ASSIGNED TASK — Reproduce only the lines of the material below that start at the line containing "def sideGerm (τ" and stop at the line containing "theorem IsTube.isOpenEmbedding (h". Keep both end lines.

RECORDED DATA —
══════

import Mathlib

/-!
# Slice-sphere tubes: two-sided tubes, half tubes and side germs of an embedded 2-sphere in a 3-slice

Supporting topology for the crux `RootDecompCausalCells.NakedThresholdExit`
(stmt-FinalStateConjecture-24767): the *tube currency* in which one-sided collar conditions on an
embedded sphere `f : S² → X` are typed by the SIGN of a tubular coordinate rather than by global
complement components (decomp-fsc lens-6 generation 22 «TubeCollar», §T1; critic row 212 (c2)).

Main results (pure topology over Mathlib; `X` a charted `C^∞` 3-manifold):
* `IsTube f τ` — `τ : S² × ℝ → X` is a smooth embedding with open image and `τ (p, 0) = f p`;
  `halfTube τ σ = τ '' {σ·t > 0}`, `sideGerm τ σ δ = τ '' {0 < σ·t < δ}`.
* `IsTube.exists_sideGerm_subset` (tube lemma): every open neighbourhood of the sphere contains both
  side germs of some positive width.
* `IsTube.exists_halfTube_subset_connectedComponentIn` (key lemma): in a connected slice every
  connected component of the complement of a tubed sphere contains one of the two half tubes — so the
  complement has at most two components, whether or not the sphere separates.
-/

open scoped Manifold Topology ContDiff
open Function Set Filter

noncomputable section

-- D-0017: single-problem summit, `Summit.<S>.<S>.…` by design (cf. lakefile `weak.linter.dupNamespace`).
set_option linter.dupNamespace false

namespace Summit.FinalStateConjecture.FinalStateConjecture.Theorems.SliceSphereTubes

/-- Euclidean 3-space, the model of the slice charts. -/
abbrev E3 := EuclideanSpace ℝ (Fin 3)

variable {X : Type} [TopologicalSpace X] [ChartedSpace E3 X] [IsManifold (𝓡 3) ((⊤ : ℕ∞) : WithTop ℕ∞) X]
  [T2Space X] [SecondCountableTopology X] [ConnectedSpace X]

/-- TWO-SIDED TUBE of a sphere map `f`: `τ : S² × ℝ → X` is a `C^∞` embedding with open image whose zero
section is `f` (a tubular-neighbourhood map; the sign of the `ℝ`-coordinate is the LOCAL side). -/
def IsTube (f : Metric.sphere (0 : E3) 1 → X) (τ : Metric.sphere (0 : E3) 1 × ℝ → X) : Prop :=
  Manifold.IsSmoothEmbedding ((𝓡 2).prod 𝓘(ℝ, ℝ)) (𝓡 3) ((⊤ : ℕ∞) : WithTop ℕ∞) τ ∧
    IsOpen (Set.range τ) ∧ ∀ p, τ (p, 0) = f p

/-- HALF TUBE on the local side `σ` (`σ = ±1` in every use): the image of `{σ·t > 0}`. -/
def halfTube (τ : Metric.sphere (0 : E3) 1 × ℝ → X) (σ : ℝ) : Set X :=
  τ '' {q | 0 < σ * q.2}

/-- SIDE GERM of width `δ` on the local side `σ`: the image of `{0 < σ·t < δ}`. -/
def sideGerm (τ : Metric.sphere (0 : E3) 1 × ℝ → X) (σ δ : ℝ) : Set X :=
  τ '' {q | 0 < σ * q.2 ∧ σ * q.2 < δ}

omit [TopologicalSpace X] [ChartedSpace E3 X] [IsManifold (𝓡 3) ((⊤ : ℕ∞) : WithTop ℕ∞) X] [T2Space X]
  [SecondCountableTopology X] [ConnectedSpace X] in
/-- A side germ lies in the half tube of the same sign. -/
theorem sideGerm_subset_halfTube (τ : Metric.sphere (0 : E3) 1 × ℝ → X) (σ δ : ℝ) :
    sideGerm τ σ δ ⊆ halfTube τ σ :=
  Set.image_mono fun _ hq ↦ hq.1

omit [TopologicalSpace X] [ChartedSpace E3 X] [IsManifold (𝓡 3) ((⊤ : ℕ∞) : WithTop ℕ∞) X] [T2Space X]
  [SecondCountableTopology X] [ConnectedSpace X] in
/-- Side germs of positive width on the sides `σ = ±1` are non-empty. -/
theorem sideGerm_nonempty (τ : Metric.sphere (0 : E3) 1 × ℝ → X) {σ δ : ℝ} (hσ : σ = 1 ∨ σ = -1)
    (hδ : 0 < δ) : (sideGerm τ σ δ).Nonempty := by
  obtain ⟨p, hp⟩ := (NormedSpace.sphere_nonempty (x := (0 : E3)) (r := (1 : ℝ))).mpr zero_le_one
  refine ⟨τ (⟨p, hp⟩, σ * (δ / 2)), (⟨p, hp⟩, σ * (δ / 2)), ?_, rfl⟩
  have hσ2 : σ * σ = 1 := by rcases hσ with rfl | rfl <;> norm_num
  have hval : σ * (σ * (δ / 2)) = δ / 2 := by rw [← mul_assoc, hσ2, one_mul]
  simp only [mem_setOf_eq, hval]
  constructor <;> linarith

variable {f : Metric.sphere (0 : E3) 1 → X} {τ : Metric.sphere (0 : E3) 1 × ℝ → X}

omit [IsManifold (𝓡 3) ((⊤ : ℕ∞) : WithTop ℕ∞) X] [T2Space X] [SecondCountableTopology X] [ConnectedSpace X] in
/-- A tube map is injective. -/
theorem IsTube.injective (h : IsTube f τ) : Function.Injective τ := h.1.isEmbedding.injective

omit [IsManifold (𝓡 3) ((⊤ : ℕ∞) : WithTop ℕ∞) X] [T2Space X] [SecondCountableTopology X] [ConnectedSpace X] in
/-- A tube map is continuous. -/
theorem IsTube.continuous (h : IsTube f τ) : Continuous τ := h.1.isEmbedding.continuous

omit [IsManifold (𝓡 3) ((⊤ : ℕ∞) : WithTop ℕ∞) X] [T2Space X] [SecondCountableTopology X] [ConnectedSpace X] in
/-- A tube map is an open topological embedding. -/
theorem IsTube.isOpenEmbedding (h : IsTube f τ) : Topology.IsOpenEmbedding τ := ⟨h.1.isEmbedding, h.2.1⟩

omit [IsManifold (𝓡 3) ((⊤ : ℕ∞) : WithTop ℕ∞) X] [T2Space X] [SecondCountableTopology X] [ConnectedSpace X] in
/-- The zero section of a tube of `f` is `f`. -/
theorem IsTube.apply_zero (h : IsTube f τ) (p : Metric.sphere (0 : E3) 1) : τ (p, 0) = f p := h.2.2 p

omit [IsManifold (𝓡 3) ((⊤ : ℕ∞) : WithTop ℕ∞) X] [T2Space X] [SecondCountableTopology X] [ConnectedSpace X] in
/-- Points of the tube off its zero section are off the sphere. -/
theorem IsTube.apply_notMem_range (h : IsTube f τ) {p : Metric.sphere (0 : E3) 1} {t : ℝ} (ht : t ≠ 0) :
    τ (p, t) ∉ Set.range f := by
  rintro ⟨q, hq⟩
  rw [← h.apply_zero q] at hq
  exact ht (Prod.ext_iff.mp (h.injective hq)).2.symm

omit [IsManifold (𝓡 3) ((⊤ : ℕ∞) : WithTop ℕ∞) X] [T2Space X] [SecondCountableTopology X] [ConnectedSpace X] in
/-- Half tubes miss the sphere. -/
theorem IsTube.halfTube_subset_compl_range (h : IsTube f τ) {σ : ℝ} : halfTube τ σ ⊆ (Set.range f)ᶜ := by
  rintro _ ⟨⟨p, t⟩, hq, rfl⟩
  have ht : t ≠ 0 := by
    rintro rfl
    simp at hq
  exact h.apply_notMem_range ht

omit [IsManifold (𝓡 3) ((⊤ : ℕ∞) : WithTop ℕ∞) X] [T2Space X] [SecondCountableTopology X] [ConnectedSpace X] in
/-- Side germs miss the sphere. -/
theorem IsTube.sideGerm_subset_compl_range (h : IsTube f τ) {σ δ : ℝ} : sideGerm τ σ δ ⊆ (Set.range f)ᶜ :=
  (sideGerm_subset_halfTube τ σ δ).trans h.halfTube_subset_compl_range

omit [IsManifold (𝓡 3) ((⊤ : ℕ∞) : WithTop ℕ∞) X] [T2Space X] [SecondCountableTopology X] [ConnectedSpace X] in
/-- Half tubes are open. -/
theorem IsTube.isOpen_halfTube (h : IsTube f τ) (σ : ℝ) : IsOpen (halfTube τ σ) := by
  refine h.isOpenEmbedding.isOpenMap _ ?_
  have hc : Continuous fun q : Metric.sphere (0 : E3) 1 × ℝ ↦ σ * q.2 := by fun_prop
  exact isOpen_Ioi.preimage hc

omit [IsManifold (𝓡 3) ((⊤ : ℕ∞) : WithTop ℕ∞) X] [T2Space X] [SecondCountableTopology X] [ConnectedSpace X] in
/-- Side germs are open. -/
theorem IsTube.isOpen_sideGerm (h : IsTube f τ) (σ δ : ℝ) : IsOpen (sideGerm τ σ δ) := by
  refine h.isOpenEmbedding.isOpenMap _ ?_
  have hc : Continuous fun q : Metric.sphere (0 : E3) 1 × ℝ ↦ σ * q.2 := by fun_prop
  exact isOpen_Ioo.preimage hc

omit [IsManifold (𝓡 3) ((⊤ : ℕ∞) : WithTop ℕ∞) X] [T2Space X] [SecondCountableTopology X] [ConnectedSpace X] in
/-- Each half tube is connected (the 2-sphere is connected). -/
theorem IsTube.isConnected_halfTube (h : IsTube f τ) {σ : ℝ} (hσ : σ = 1 ∨ σ = -1) :
    IsConnected (halfTube τ σ) := by
  haveI : ConnectedSpace (Metric.sphere (0 : E3) 1) :=
    isConnected_iff_connectedSpace.mp
      (isConnected_sphere (by rw [← Module.finrank_eq_rank]; simp) (0 : E3) zero_le_one)
  have hset : {q : Metric.sphere (0 : E3) 1 × ℝ | 0 < σ * q.2} =
      (Set.univ : Set (Metric.sphere (0 : E3) 1)) ×ˢ {t : ℝ | 0 < σ * t} := by
    ext q
    simp
  have hI : IsConnected {t : ℝ | 0 < σ * t} := by
    rcases hσ with rfl | rfl
    · have : {t : ℝ | 0 < (1 : ℝ) * t} = Set.Ioi 0 := by
        ext t
        simp
      rw [this]
      exact isConnected_Ioi
    · have : {t : ℝ | 0 < (-1 : ℝ) * t} = Set.Iio 0 := by
        ext t
        simp
      rw [this]
      exact isConnected_Iio
  unfold halfTube
  rw [hset]
  exact (isConnected_univ.prod hI).image τ h.continuous.continuousOn

omit [IsManifold (𝓡 3) ((⊤ : ℕ∞) : WithTop ℕ∞) X] [T2Space X] [SecondCountableTopology X] [ConnectedSpace X] in
/-- TUBE LEMMA: an open neighbourhood of the sphere contains both side germs of some positive width. -/
theorem IsTube.exists_sideGerm_subset (h : IsTube f τ) {N : Set X} (hN : IsOpen N) (hSN : Set.range f ⊆ N) :
    ∃ δ : ℝ, 0 < δ ∧ ∀ σ : ℝ, (σ = 1 ∨ σ = -1) → sideGerm τ σ δ ⊆ N := by
  have hpre : IsOpen (τ ⁻¹' N) := hN.preimage h.continuous
  have hsub : (Set.univ : Set (Metric.sphere (0 : E3) 1)) ×ˢ ({0} : Set ℝ) ⊆ τ ⁻¹' N := by
    rintro ⟨p, t⟩ ⟨-, ht⟩
    rw [Set.mem_singleton_iff] at ht
    subst ht
    exact hSN ⟨p, (h.apply_zero p).symm⟩
  obtain ⟨u, v, -, hv, hUu, h0v, huv⟩ := generalized_tube_lemma isCompact_univ isCompact_singleton hpre hsub
  have h0 : (0 : ℝ) ∈ v := h0v rfl
  obtain ⟨δ, hδ, hball⟩ := Metric.isOpen_iff.mp hv 0 h0
  refine ⟨δ, hδ, fun σ hσ ↦ ?_⟩
  rintro _ ⟨⟨p, t⟩, ⟨ht1, ht2⟩, rfl⟩
  have htv : t ∈ v := by
    refine hball ?_
    rw [Metric.mem_ball, Real.dist_0_eq_abs]
    rcases hσ with rfl | rfl
    · rw [abs_of_pos (by linarith)]
      linarith
    · rw [abs_of_neg (by linarith)]
      linarith
  exact huv ⟨hUu (Set.mem_univ p), htv⟩

omit [IsManifold (𝓡 3) ((⊤ : ℕ∞) : WithTop ℕ∞) X] [T2Space X] [SecondCountableTopology X] in
/-- KEY LEMMA: in the connected slice, every connected component of the complement of a tubed sphere
swallows one of the two half tubes (so the complement has at most two components, and each looks at the
sphere from a definite local side). -/
theorem IsTube.exists_halfTube_subset_connectedComponentIn (h : IsTube f τ) (hSc : IsClosed (Set.range f))
    {x : X} (hx : x ∉ Set.range f) :
    ∃ σ : ℝ, (σ = 1 ∨ σ = -1) ∧ halfTube τ σ ⊆ connectedComponentIn (Set.range f)ᶜ x := by
  haveI : LocallyConnectedSpace X := ChartedSpace.locallyConnectedSpace E3 X
  set C := connectedComponentIn (Set.range f)ᶜ x with hC
  have hCo : IsOpen C := hSc.isOpen_compl.connectedComponentIn
  have hCS : C ⊆ (Set.range f)ᶜ := connectedComponentIn_subset _ _
  have hxC : x ∈ C := mem_connectedComponentIn hx
  -- a half tube meeting `C` lies inside `C`
  have key : ∀ σ : ℝ, (σ = 1 ∨ σ = -1) → ∀ z ∈ halfTube τ σ, z ∈ C → halfTube τ σ ⊆ C := by
    intro σ hσ z hz hzC
    have h1 : halfTube τ σ ⊆ connectedComponentIn (Set.range f)ᶜ z :=
      (h.isConnected_halfTube hσ).isPreconnected.subset_connectedComponentIn hz h.halfTube_subset_compl_range
    rwa [← connectedComponentIn_eq hzC] at h1
  by_cases hm : ∃ σ : ℝ, (σ = 1 ∨ σ = -1) ∧ ∃ z ∈ halfTube τ σ, z ∈ C
  · obtain ⟨σ, hσ, z, hz, hzC⟩ := hm
    exact ⟨σ, hσ, key σ hσ z hz hzC⟩
  exfalso
  -- otherwise `C` is closed …
  have hCc : IsClosed C := by
    refine isClosed_of_closure_subset fun y hy ↦ ?_
    by_cases hyS : y ∈ Set.range f
    · exfalso
      obtain ⟨p, rfl⟩ := hyS
      have hmem : Set.range τ ∈ 𝓝 (f p) := h.2.1.mem_nhds ⟨(p, 0), h.apply_zero p⟩
      obtain ⟨_, ⟨⟨p', t⟩, rfl⟩, hzC⟩ := mem_closure_iff_nhds.mp hy _ hmem
      have ht : t ≠ 0 := by
        rintro rfl
        exact hCS hzC ⟨p', (h.apply_zero p').symm⟩
      rcases lt_or_gt_of_ne ht with hlt | hgt
      · exact hm ⟨-1, Or.inr rfl, τ (p', t), ⟨(p', t), by simpa using hlt, rfl⟩, hzC⟩
      · exact hm ⟨1, Or.inl rfl, τ (p', t), ⟨(p', t), by simpa using hgt, rfl⟩, hzC⟩
    · have hpre : IsPreconnected (insert y C) :=
        isPreconnected_connectedComponentIn.subset_closure (Set.subset_insert _ _)
          (Set.insert_subset hy subset_closure)
      exact hpre.subset_connectedComponentIn (Set.mem_insert_of_mem _ hxC) (Set.insert_subset hyS hCS)
        (Set.mem_insert _ _)
  -- … hence clopen and non-empty, so all of the connected slice — but it misses the non-empty sphere
  have hCuniv : C = Set.univ := IsClopen.eq_univ ⟨hCc, hCo⟩ ⟨x, hxC⟩
  obtain ⟨p, hp⟩ := (NormedSpace.sphere_nonempty (x := (0 : E3)) (r := (1 : ℝ))).mpr zero_le_one
  have hfp : f ⟨p, hp⟩ ∈ C := by
    rw [hCuniv]
    exact Set.mem_univ _
  exact hCS hfp ⟨⟨p, hp⟩, rfl⟩

end Summit.FinalStateConjecture.FinalStateConjecture.Theorems.SliceSphereTubes

end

══════

SOLVED PROBLEM —
def sideGerm (τ : Metric.sphere (0 : E3) 1 × ℝ → X) (σ δ : ℝ) : Set X :=
  τ '' {q | 0 < σ * q.2 ∧ σ * q.2 < δ}

omit [TopologicalSpace X] [ChartedSpace E3 X] [IsManifold (𝓡 3) ((⊤ : ℕ∞) : WithTop ℕ∞) X] [T2Space X]
  [SecondCountableTopology X] [ConnectedSpace X] in
/-- A side germ lies in the half tube of the same sign. -/
theorem sideGerm_subset_halfTube (τ : Metric.sphere (0 : E3) 1 × ℝ → X) (σ δ : ℝ) :
    sideGerm τ σ δ ⊆ halfTube τ σ :=
  Set.image_mono fun _ hq ↦ hq.1

omit [TopologicalSpace X] [ChartedSpace E3 X] [IsManifold (𝓡 3) ((⊤ : ℕ∞) : WithTop ℕ∞) X] [T2Space X]
  [SecondCountableTopology X] [ConnectedSpace X] in
/-- Side germs of positive width on the sides `σ = ±1` are non-empty. -/
theorem sideGerm_nonempty (τ : Metric.sphere (0 : E3) 1 × ℝ → X) {σ δ : ℝ} (hσ : σ = 1 ∨ σ = -1)
    (hδ : 0 < δ) : (sideGerm τ σ δ).Nonempty := by
  obtain ⟨p, hp⟩ := (NormedSpace.sphere_nonempty (x := (0 : E3)) (r := (1 : ℝ))).mpr zero_le_one
  refine ⟨τ (⟨p, hp⟩, σ * (δ / 2)), (⟨p, hp⟩, σ * (δ / 2)), ?_, rfl⟩
  have hσ2 : σ * σ = 1 := by rcases hσ with rfl | rfl <;> norm_num
  have hval : σ * (σ * (δ / 2)) = δ / 2 := by rw [← mul_assoc, hσ2, one_mul]
  simp only [mem_setOf_eq, hval]
  constructor <;> linarith

variable {f : Metric.sphere (0 : E3) 1 → X} {τ : Metric.sphere (0 : E3) 1 × ℝ → X}

omit [IsManifold (𝓡 3) ((⊤ : ℕ∞) : WithTop ℕ∞) X] [T2Space X] [SecondCountableTopology X] [ConnectedSpace X] in
/-- A tube map is injective. -/
theorem IsTube.injective (h : IsTube f τ) : Function.Injective τ := h.1.isEmbedding.injective

omit [IsManifold (𝓡 3) ((⊤ : ℕ∞) : WithTop ℕ∞) X] [T2Space X] [SecondCountableTopology X] [ConnectedSpace X] in
/-- A tube map is continuous. -/
theorem IsTube.continuous (h : IsTube f τ) : Continuous τ := h.1.isEmbedding.continuous

omit [IsManifold (𝓡 3) ((⊤ : ℕ∞) : WithTop ℕ∞) X] [T2Space X] [SecondCountableTopology X] [ConnectedSpace X] in
/-- A tube map is an open topological embedding. -/
theorem IsTube.isOpenEmbedding (h : IsTube f τ) : Topology.IsOpenEmbedding τ := ⟨h.1.isEmbedding, h.2.1⟩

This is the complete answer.